/-- **Counting coefficient vectors by support size**: at most `C(m,s) (p-1)^s` vectors have
support of size `s`. [folklore] -/
theorem card_vsupp_card_eq_le (s : ℕ) :
    ((univ.filter fun v : Fin m → ZMod p => (vsupp v).card = s).card : ℝ) ≤
      (m.choose s : ℝ) * ((p : ℝ) - 1) ^ s := by
  classical
  have hsub : (univ.filter fun v : Fin m → ZMod p => (vsupp v).card = s) ⊆
      univ.filter fun v => ∃ S ∈ (univ : Finset (Fin m)).powersetCard s, vsupp v = S := by
    intro v hv
    rw [Finset.mem_filter] at hv ⊢
    exact ⟨hv.1, vsupp v, Finset.mem_powersetCard.2 ⟨Finset.subset_univ _, hv.2⟩, rfl⟩
  calc ((univ.filter fun v : Fin m → ZMod p => (vsupp v).card = s).card : ℝ)
      ≤ ((univ.filter fun v : Fin m → ZMod p => ∃ S ∈ (univ : Finset (Fin m)).powersetCard s, vsupp v = S).card : ℝ) := by
        exact_mod_cast Finset.card_le_card hsub
    _ ≤ ∑ S ∈ (univ : Finset (Fin m)).powersetCard s, ((univ.filter fun v : Fin m → ZMod p => vsupp v = S).card : ℝ) := by
        exact_mod_cast card_filter_exists_le ((univ : Finset (Fin m)).powersetCard s)
          (fun S (v : Fin m → ZMod p) => vsupp v = S)
    _ ≤ ∑ S ∈ (univ : Finset (Fin m)).powersetCard s, ((p : ℝ) - 1) ^ s :=
        Finset.sum_le_sum fun S hS => by
          rw [← (Finset.mem_powersetCard.1 hS).2]; exact card_vsupp_eq_le S
    _ = _ := by rw [Finset.sum_const, Finset.card_powersetCard, Finset.card_univ, Fintype.card_fin, nsmul_eq_mul]

end Vectors

end Literature.Computability.MetaComplexity

namespace Literature.Computability.MetaComplexity

open Finset Real

section PerVector

variable {m d n p : ℕ} [Fact p.Prime]

/-- **Small supports** (unique-neighbour regime): if `v` has support `S` of size `s ≥ 1` with
`4sd ≤ n` and `d = 2d'`, the samples on which `Σ v_i row_i = 0` are at most
`(e s d'/n)^{s d'} C(n, s d')`-few: `≤ C(n,sd') (sd'/n)^{sd} |Ω|`.
[Beck 2017, Lemma 5.2 (proof, small sets: "expand by a factor Ω(√d)")]
[cite: Beck2017, Lemma 5.2 (proof, small sets)] -/
theorem card_kernel_small_le (hn : 0 < n) {d' : ℕ} (v : Fin m → ZMod p)
    {S : Finset (Fin m)} (hS : ∀ i, v i ≠ 0 ↔ i ∈ S) (h4 : 4 * (S.card * (2 * d')) ≤ n) :
    ((kernelEvent (2 * d') n v).card : ℝ) ≤
      (n.choose (S.card * d') : ℝ) * (Fintype.card (PickSpace m (2 * d') n p) : ℝ) *
        (((S.card * d' : ℕ) : ℝ) / n) ^ (S.card * (2 * d')) := by
  classical
  have hsub : kernelEvent (2 * d') n v ⊆ coverFail (d := 2 * d') (n := n) (p := p) S (S.card * d') := by
    intro ω hω
    rw [mem_kernelEvent] at hω
    rw [mem_coverFail]
    have h := card_covered_le_of_combVec_eq_zero hS hω
    have : S.card * (2 * d') = 2 * (S.card * d') := by ring
    rw [this] at h
    exact Nat.le_of_mul_le_mul_left h (by norm_num)
  have hL : S.card * d' ≤ n := by nlinarith
  calc ((kernelEvent (2 * d') n v).card : ℝ) ≤ (coverFail (d := 2 * d') (n := n) (p := p) S (S.card * d')).card := by
        exact_mod_cast Finset.card_le_card hsub
    _ ≤ _ := card_cover_le hn S hL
—————
In the listing, find all lines with the string "size" and copy them.

/-- **Counting coefficient vectors by support size**: at most `C(m,s) (p-1)^s` vectors have
support of size `s`. [folklore] -/
/-- **Small supports** (unique-neighbour regime): if `v` has support `S` of size `s ≥ 1` with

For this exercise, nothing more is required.